Excellent insights! On the Internet, I've always found contradicting rules about when to file Form 15G and when to not.

Here's a helpful table for you all:
View attachment 92253

In simple words, you can file Form 15G to get relief from TDS deduction only if your total income is below ₹4L if you'd file ITR under new regime, and ₹2.5L if you'd file it under old regime.

I look it as govt trying to scam normal tax exempt citiznens to give itself an interest free loan. Irony...RBI makes interest free loans illegal for citizens but if govt does it....well it's alright.

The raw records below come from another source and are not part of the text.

import Mathlib.Geometry.Manifold.SmoothEmbedding
import Mathlib.Geometry.Manifold.Instances.Real
import Mathlib.Geometry.Manifold.Instances.Sphere
import Mathlib.Geometry.Manifold.Diffeomorph
import Mathlib.Geometry.Manifold.IsManifold.InteriorBoundary
import Mathlib.Geometry.Manifold.MFDeriv.Basic
import Mathlib.Geometry.Manifold.VectorBundle.Riemannian
import Mathlib.Geometry.Manifold.VectorBundle.Tangent
import Literature.Geometry.Lorentzian.PseudoRiemannianMetric
import Literature.Geometry.Lorentzian.LeviCivita
import Literature.Geometry.Lorentzian.Geodesic
import Literature.Geometry.Riemannian.IsotropicCurvature
import HarnessLib

/-!
# Graham–Guillarmou–Stefanov–Uhlmann: on a simple asymptotically hyperbolic manifold the
exponential map extends to the compactification as a diffeomorphism — corollary: the conformal
boundary is a standard sphere (Ann. Inst. Fourier 69 (2019), Prop. 5.13; named fact)

Topic `Literature/Geometry/Riemannian`. Vendored for route `SmoothPoincare4/EinsteinBulk`: grounds
(as the printed half of) the recognisers
`Summit.SmoothPoincare4.SmoothPoincare4.Theses.EinsteinBulk.EinsteinHadamardFillingStandard`
(stmt-SmoothPoincare4-7999) and `….HadamardFillingStandard` (stmt-SmoothPoincare4-8000), and is the
"visual boundary" lemma of the cards `einstein-bulk-irons-boundary` / `information-metric-hadamard`.

Source read (held: arXiv:1709.05053 = C. R. Graham, C. Guillarmou, P. Stefanov, G. Uhlmann,
*X-ray transform and boundary rigidity for asymptotically hyperbolic manifolds*, Ann. Inst.
Fourier 69 (2019) 2857–2919, doi:10.5802/aif.3339), verbatim:

* PDF p. 3 (setting): "Let `M̄` be a compact connected smooth manifold-with-boundary of dimension
  `n+1` with `n ≥ 1`. A smooth metric `g` on the interior `M` of `M̄` is said to be asymptotically
  hyperbolic if `ḡ₀ := ρ₀² g` extends to a smooth metric on `M̄` with `|dρ₀|_{ḡ₀} = 1` at `∂M̄`,
  where `ρ₀ ∈ C^∞(M̄; ℝ_{≥0})` is a smooth defining function for `∂M̄`, i.e. `{ρ₀ = 0} = ∂M̄` with
  `dρ₀` not vanishing at `∂M̄`."
* PDF p. 10: "We say that `(M, g)` is non-trapping if `K = ∅`" (`K = Γ₋ ∩ Γ₊` the trapped set of
  the geodesic flow; Lemma 2.4: "`(M,g)` is non-trapping if and only if `Γ₊ = ∅` if and only if
  `Γ₋ = ∅`", `Γ∓` = the points of `S*M` whose trajectory does not tend to `∂M̄` as
  `t → ±∞`); "Observe that if `(M, g)` is non-trapping, then `M` is necessarily simply connected,
  as otherwise there would be a closed geodesic, and `g` would have a non-empty trapped set."
* PDF p. 27, **Definition 5.3.** "A non-trapping asymptotically hyperbolic manifold `(M, g)` is
  said to be simple if `E_s(z) ∩ E_u(z) = {0}` for each `z ∈ S*M`." followed by: "A non-trapping
  asymptotically hyperbolic manifold with non-positive curvature is simple."
* PDF p. 28, **Proposition 5.11.** "Let `(M, g)` be a simple asymptotically hyperbolic manifold.
  If `p, q ∈ M̄`, `p ≠ q`, there is a unique geodesic (viewed as an unparametrized curve)
  connecting `p` and `q`."
* PDF p. 30, **Proposition 5.13.** "If `(M, g)` is simple, then the following map is a
  diffeomorphism `Ψ : 𝒯⁺S̄*M → M̄ × M̄ ∖ diag`, `Ψ(τ, z) = (π(z), π(φ̄_τ(z)))`", where (p. 30)
  `𝒯⁺S̄*M = {(τ, z) ∈ ℝ × S̄*M : 0 < τ ≤ τ₊(z)}`, `φ̄_τ` is the rescaled geodesic flow extended
  smoothly to the compactified unit cosphere bundle `S̄*M` and `τ₊(z)` the exit time (§5.1); p. 5:
  "the exponential map extends smoothly to the boundary as a diffeomorphism in an appropriate
  sense (Propositions 5.11 and 5.13)".

## The corollary vendored (`ggsu_boundary_sphere_of_nonTrapping_of_nonpos`) and its derivation

COROLLARY (of Prop. 5.13 with the remark after Def. 5.3): *if `(M, g)` is a non-trapping
asymptotically hyperbolic manifold (smooth compactification `M̄`, `dim M̄ = n + 1`, `n ≥ 1`) with
non-positive sectional curvature, then `∂M̄` is diffeomorphic to the sphere `Sⁿ`.* Derivation: by
the remark `(M, g)` is simple; fix `p ∈ M`. `Ψ` is a diffeomorphism of manifolds with corners, and
`Ψ⁻¹({p} × M̄) = {(τ, z) : z ∈ S*_pM, 0 < τ ≤ τ₊(z)}`; its boundary face `{τ = τ₊(z)}` — the graph of
the smooth positive function `τ₊` over the fibre `S*_pM ≅ Sⁿ` — is carried by `Ψ` onto
`{p} × ∂M̄` (interior points `π(φ̄_τ(z))`, `τ < τ₊(z)`, lie in `M`; `π(φ̄_{τ₊(z)}(z)) ∈ ∂M̄`), and a
diffeomorphism of manifolds with boundary restricts to a diffeomorphism of the boundaries. Hence
the endpoint map `S*_pM → ∂M̄`, `z ↦ π(φ̄_{τ₊(z)}(z))`, is a diffeomorphism `Sⁿ ≅ ∂M̄`. Nothing beyond
this restriction is claimed; in particular the corollary is WEAKER than Prop. 5.13.

## Rendering

* `N` (the paper's interior `M`): a connected Hausdorff second-countable `C^∞` manifold without
  boundary modelled on `ℝⁿ⁺¹` (`𝓡 (n+1)`), with a `C^∞` Riemannian metric `g` on `TN`
  (`Bundle.ContMDiffRiemannianMetric`) carrying its Levi-Civita connection
  (`[(ofRiemannian g).HasLeviCivita]`, `LeviCivita.lean`).
* ASYMPTOTICALLY HYPERBOLIC WITH SMOOTH COMPACTIFICATION (p. 3), as an eight-conjunct package in
  the shape of `Literature.Geometry.Riemannian.IsConformallyCompactFillingOfDim`
  (`ConformallyCompactFilling.lean`) but with a `C^∞` (not `C²`) compactified metric `ḡ` and no
  boundary representative: a compact connected `C^∞` manifold with boundary `X̄` (`𝓡∂ (n+1)`), a
  smooth embedding `j : N → X̄` onto the interior, a closed `n`-manifold `B` (the paper's `∂M̄`) with
  a smooth embedding `ι : B → X̄` onto the boundary, a smooth `ρ ≥ 0` on `X̄` vanishing exactly on
  the boundary whose `ḡ`-gradient is a unit vector along the boundary (`|dρ|_ḡ = 1`, which also
  gives `dρ ≠ 0` there), and `j^*ḡ = (ρ ∘ j)² g`.
* NON-TRAPPING (p. 10, `K = ∅` ⇔ `Γ₊ = ∅`, Lemma 2.4): every non-constant geodesic
  `γ : ℝ → N` of the Levi-Civita connection (`IsGeodesic`, `Geodesic.lean`; AH metrics are
  complete, so all geodesics are entire) eventually leaves every compact subset of `N` as
  `t → +∞` (time reversal of a geodesic is a geodesic, so this is `Γ₊ = Γ₋ = ∅`).
* NON-POSITIVE CURVATURE: `Rm(X, Y, Y, X) ≤ 0` for `g`-orthonormal `X, Y` (`curvatureForm` of
  `IsotropicCurvature.lean`, `= K(X ∧ Y)` on orthonormal pairs, Lee's sign).
* CONCLUSION: `B` is diffeomorphic to the unit sphere `Sⁿ ⊂ ℝⁿ⁺¹` (`Nonempty (B ≃ₘ Sⁿ)`).

What the route items need beyond this fact (recorded, not claimed): (a) their compactification is
only `C²` (`IsConformallyCompactFilling`), whereas Prop. 5.13 is printed for SMOOTH AH metrics —
for Einstein bulks with `4`-dimensional boundary Chruściel–Delay–Lee–Skinner 2005 give `C^{3,α}`,
polyhomogeneous (`x⁴ log x`) compactifications, not `C^∞` in general; (b) non-trapping is not a
hypothesis there and must come from `K ≤ 0` plus simple connectivity of the bulk (Cartan–Hadamard:
geodesics of a Hadamard manifold are minimising lines, hence proper). NOT vendored: Prop. 5.13
itself (`S̄*M`, `φ̄_τ`, `τ₊` are not in the tree), Def. 5.3 (stable/unstable bundles), Prop. 5.11,
the p. 10 remark "non-trapping ⇒ simply connected".

## References

* [GrahamEtAl2020] C. R. Graham, C. Guillarmou, P. Stefanov, G. Uhlmann, Ann. Inst. Fourier 69
  (2019) 2857–2919, doi:10.5802/aif.3339 (arXiv:1709.05053: p. 3, p. 10 with Lemma 2.4, Def. 5.3
  and the remark after it (p. 27), Prop. 5.11 (p. 28), Prop. 5.13 (p. 30)).
* P. Eberlein, B. O'Neill, *Visibility manifolds*, Pacific J. Math. 46 (1973) (the ideal boundary
  of a Hadamard manifold; background for Prop. 5.11).
-/

noncomputable section

open Bundle Set
open scoped Manifold ContDiff

namespace Literature.Geometry.Riemannian

open Literature.Geometry.Lorentzian (PseudoRiemannianMetric IsGeodesic velocity)
open Literature.Geometry.Lorentzian.PseudoRiemannianMetric

/-- **Graham–Guillarmou–Stefanov–Uhlmann (Ann. Inst. Fourier 69, 2019), corollary of Prop. 5.13** (named fact, D-0014;
Prop. 5.13: "If `(M, g)` is simple, then `Ψ : 𝒯⁺S̄*M → M̄ × M̄ ∖ diag`,
`Ψ(τ, z) = (π(z), π(φ̄_τ(z)))` is a diffeomorphism"; remark after Def. 5.3: "A non-trapping
asymptotically hyperbolic manifold with non-positive curvature is simple"; restricting `Ψ` to the
exit face over a fixed base point `p` identifies the unit sphere `S*_pM ≅ Sⁿ` with `∂M̄`, see the
module docstring). VENDORED CONSEQUENCE: for `n ≥ 1`, every connected smooth `(n+1)`-manifold `N`
with a smooth Riemannian metric `g` which (i) is ASYMPTOTICALLY HYPERBOLIC WITH SMOOTH
COMPACTIFICATION — there are a compact connected smooth manifold with boundary `X̄`, a smooth
embedding `j : N ≅ int X̄`, a closed smooth `n`-manifold `B` with a smooth embedding `ι : B ≅ ∂X̄`,
a smooth defining function `ρ ≥ 0` (`ρ = 0` exactly on `∂X̄`, `|dρ|_ḡ = 1` there) and a SMOOTH
metric `ḡ` on `X̄` with `j^*ḡ = ρ² g` (GGSU p. 3) —, (ii) is NON-TRAPPING — every non-constant
geodesic of `g` eventually leaves every compact subset of `N` (p. 10, `Γ₊ = ∅`) — and (iii) has
NON-POSITIVE SECTIONAL CURVATURE (`Rm(X,Y,Y,X) ≤ 0` on orthonormal pairs), has boundary at
infinity `B` DIFFEOMORPHIC TO THE SPHERE `Sⁿ`. Weaker than the printed proposition; grounds the
printed half of `Summit.SmoothPoincare4.SmoothPoincare4.Theses.EinsteinBulk.EinsteinHadamardFillingStandard`
/ `….HadamardFillingStandard` (which are STRONGER: `C²` compactification, non-trapping not assumed).
[cite: GrahamEtAl2020, Prop. 5.13 (p. 30), Def. 5.3 and remark (p. 27), p. 3, p. 10] -/
def ggsu_boundary_sphere_of_nonTrapping_of_nonpos : Prop :=
  ∀ (n : ℕ), 1 ≤ n →
    ∀ (B : Type) [TopologicalSpace B] [T2Space B] [SecondCountableTopology B]
      [ChartedSpace (EuclideanSpace ℝ (Fin n)) B] [IsManifold (𝓡 n) ∞ B] [CompactSpace B]
      (N : Type) [TopologicalSpace N] [T2Space N] [SecondCountableTopology N] [ConnectedSpace N]
      [ChartedSpace (EuclideanSpace ℝ (Fin (n + 1))) N] [IsManifold (𝓡 (n + 1)) ∞ N]
      (g : Bundle.ContMDiffRiemannianMetric (𝓡 (n + 1)) ∞ (EuclideanSpace ℝ (Fin (n + 1)))
        (TangentSpace (𝓡 (n + 1)) : N → Type _))
      [(PseudoRiemannianMetric.ofRiemannian g).HasLeviCivita],
      -- (i) asymptotically hyperbolic, smooth compactification (GGSU p. 3)
      (∃ (X : Type) (_ : TopologicalSpace X) (_ : T2Space X) (_ : SecondCountableTopology X)
          (_ : ChartedSpace (EuclideanHalfSpace (n + 1)) X) (_ : IsManifold (𝓡∂ (n + 1)) ∞ X)
          (_ : CompactSpace X) (_ : ConnectedSpace X) (j : N → X) (ι : B → X) (ρ : X → ℝ)
          (gb : Bundle.ContMDiffRiemannianMetric (𝓡∂ (n + 1)) ∞ (EuclideanSpace ℝ (Fin (n + 1)))
            (TangentSpace (𝓡∂ (n + 1)) : X → Type _)),
          Manifold.IsSmoothEmbedding (𝓡 (n + 1)) (𝓡∂ (n + 1)) ∞ j ∧
          Set.range j = (𝓡∂ (n + 1)).interior X ∧
          Manifold.IsSmoothEmbedding (𝓡 n) (𝓡∂ (n + 1)) ∞ ι ∧
          Set.range ι = (𝓡∂ (n + 1)).boundary X ∧
          ContMDiff (𝓡∂ (n + 1)) 𝓘(ℝ, ℝ) ∞ ρ ∧ (∀ x : X, 0 ≤ ρ x) ∧
          (∀ x : X, ρ x = 0 ↔ x ∈ (𝓡∂ (n + 1)).boundary X) ∧
          (∀ y : B, ∃ ν : TangentSpace (𝓡∂ (n + 1)) (ι y), gb.inner (ι y) ν ν = 1 ∧
            ∀ v : TangentSpace (𝓡∂ (n + 1)) (ι y),
              gb.inner (ι y) ν v = mfderiv (𝓡∂ (n + 1)) 𝓘(ℝ, ℝ) ρ (ι y) v) ∧
          (∀ (x : N) (v w : TangentSpace (𝓡 (n + 1)) x),
            gb.inner (j x) (mfderiv (𝓡 (n + 1)) (𝓡∂ (n + 1)) j x v)
              (mfderiv (𝓡 (n + 1)) (𝓡∂ (n + 1)) j x w) = ρ (j x) ^ 2 * g.inner x v w)) →
      -- (ii) non-trapping (GGSU p. 10)
      (∀ γ : ℝ → N, IsGeodesic (PseudoRiemannianMetric.ofRiemannian g).leviCivita γ →
          velocity (𝓡 (n + 1)) γ 0 ≠ 0 →
          ∀ K : Set N, IsCompact K → ∃ T : ℝ, ∀ t : ℝ, T ≤ t → γ t ∉ K) →
      -- (iii) non-positive sectional curvature
      (∀ (x : N) (X Y : TangentSpace (𝓡 (n + 1)) x), g.inner x X X = 1 → g.inner x Y Y = 1 →
          g.inner x X Y = 0 →
          (PseudoRiemannianMetric.ofRiemannian g).curvatureForm
            (PseudoRiemannianMetric.ofRiemannian g).leviCivita x X Y Y X ≤ 0) →
      Nonempty (B ≃ₘ⟮𝓡 n, 𝓡 n⟯ Metric.sphere (0 : EuclideanSpace ℝ (Fin (n + 1))) 1)

end Literature.Geometry.Riemannian

end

Just move FDs taking interest above 50k (or 1L for SrC) to another bank and pay taxes at ITR filing (if applicable)
 
I look it as govt trying to scam normal tax exempt citiznens to give itself an interest free loan. Irony...RBI makes interest free loans illegal for citizens but if govt does it....well it's alright.

Just move FDs taking interest above 50k (or 1L for SrC) to another bank and pay taxes at ITR filing (if applicable)
Or rather invest in debt mutual funds, redeem the amount you desire from the invested funds when required, and pay the applicable STCG Tax (if any) while filing ITR. Simple. 😛
 
I look it as govt trying to scam normal tax exempt citiznens to give itself an interest free loan. Irony...RBI makes interest free loans illegal for citizens but if govt does it....well it's alright.

Just move FDs taking interest above 50k (or 1L for SrC) to another bank and pay taxes at ITR filing (if applicable)

Which MOSTLY SAVES FROM COMPOUNDING effect on INTREST bcz
When TDS amount cuts we looses Intrest and also compounding effect on it by which every one misses actual INTREST making the net yeild on FD decreases.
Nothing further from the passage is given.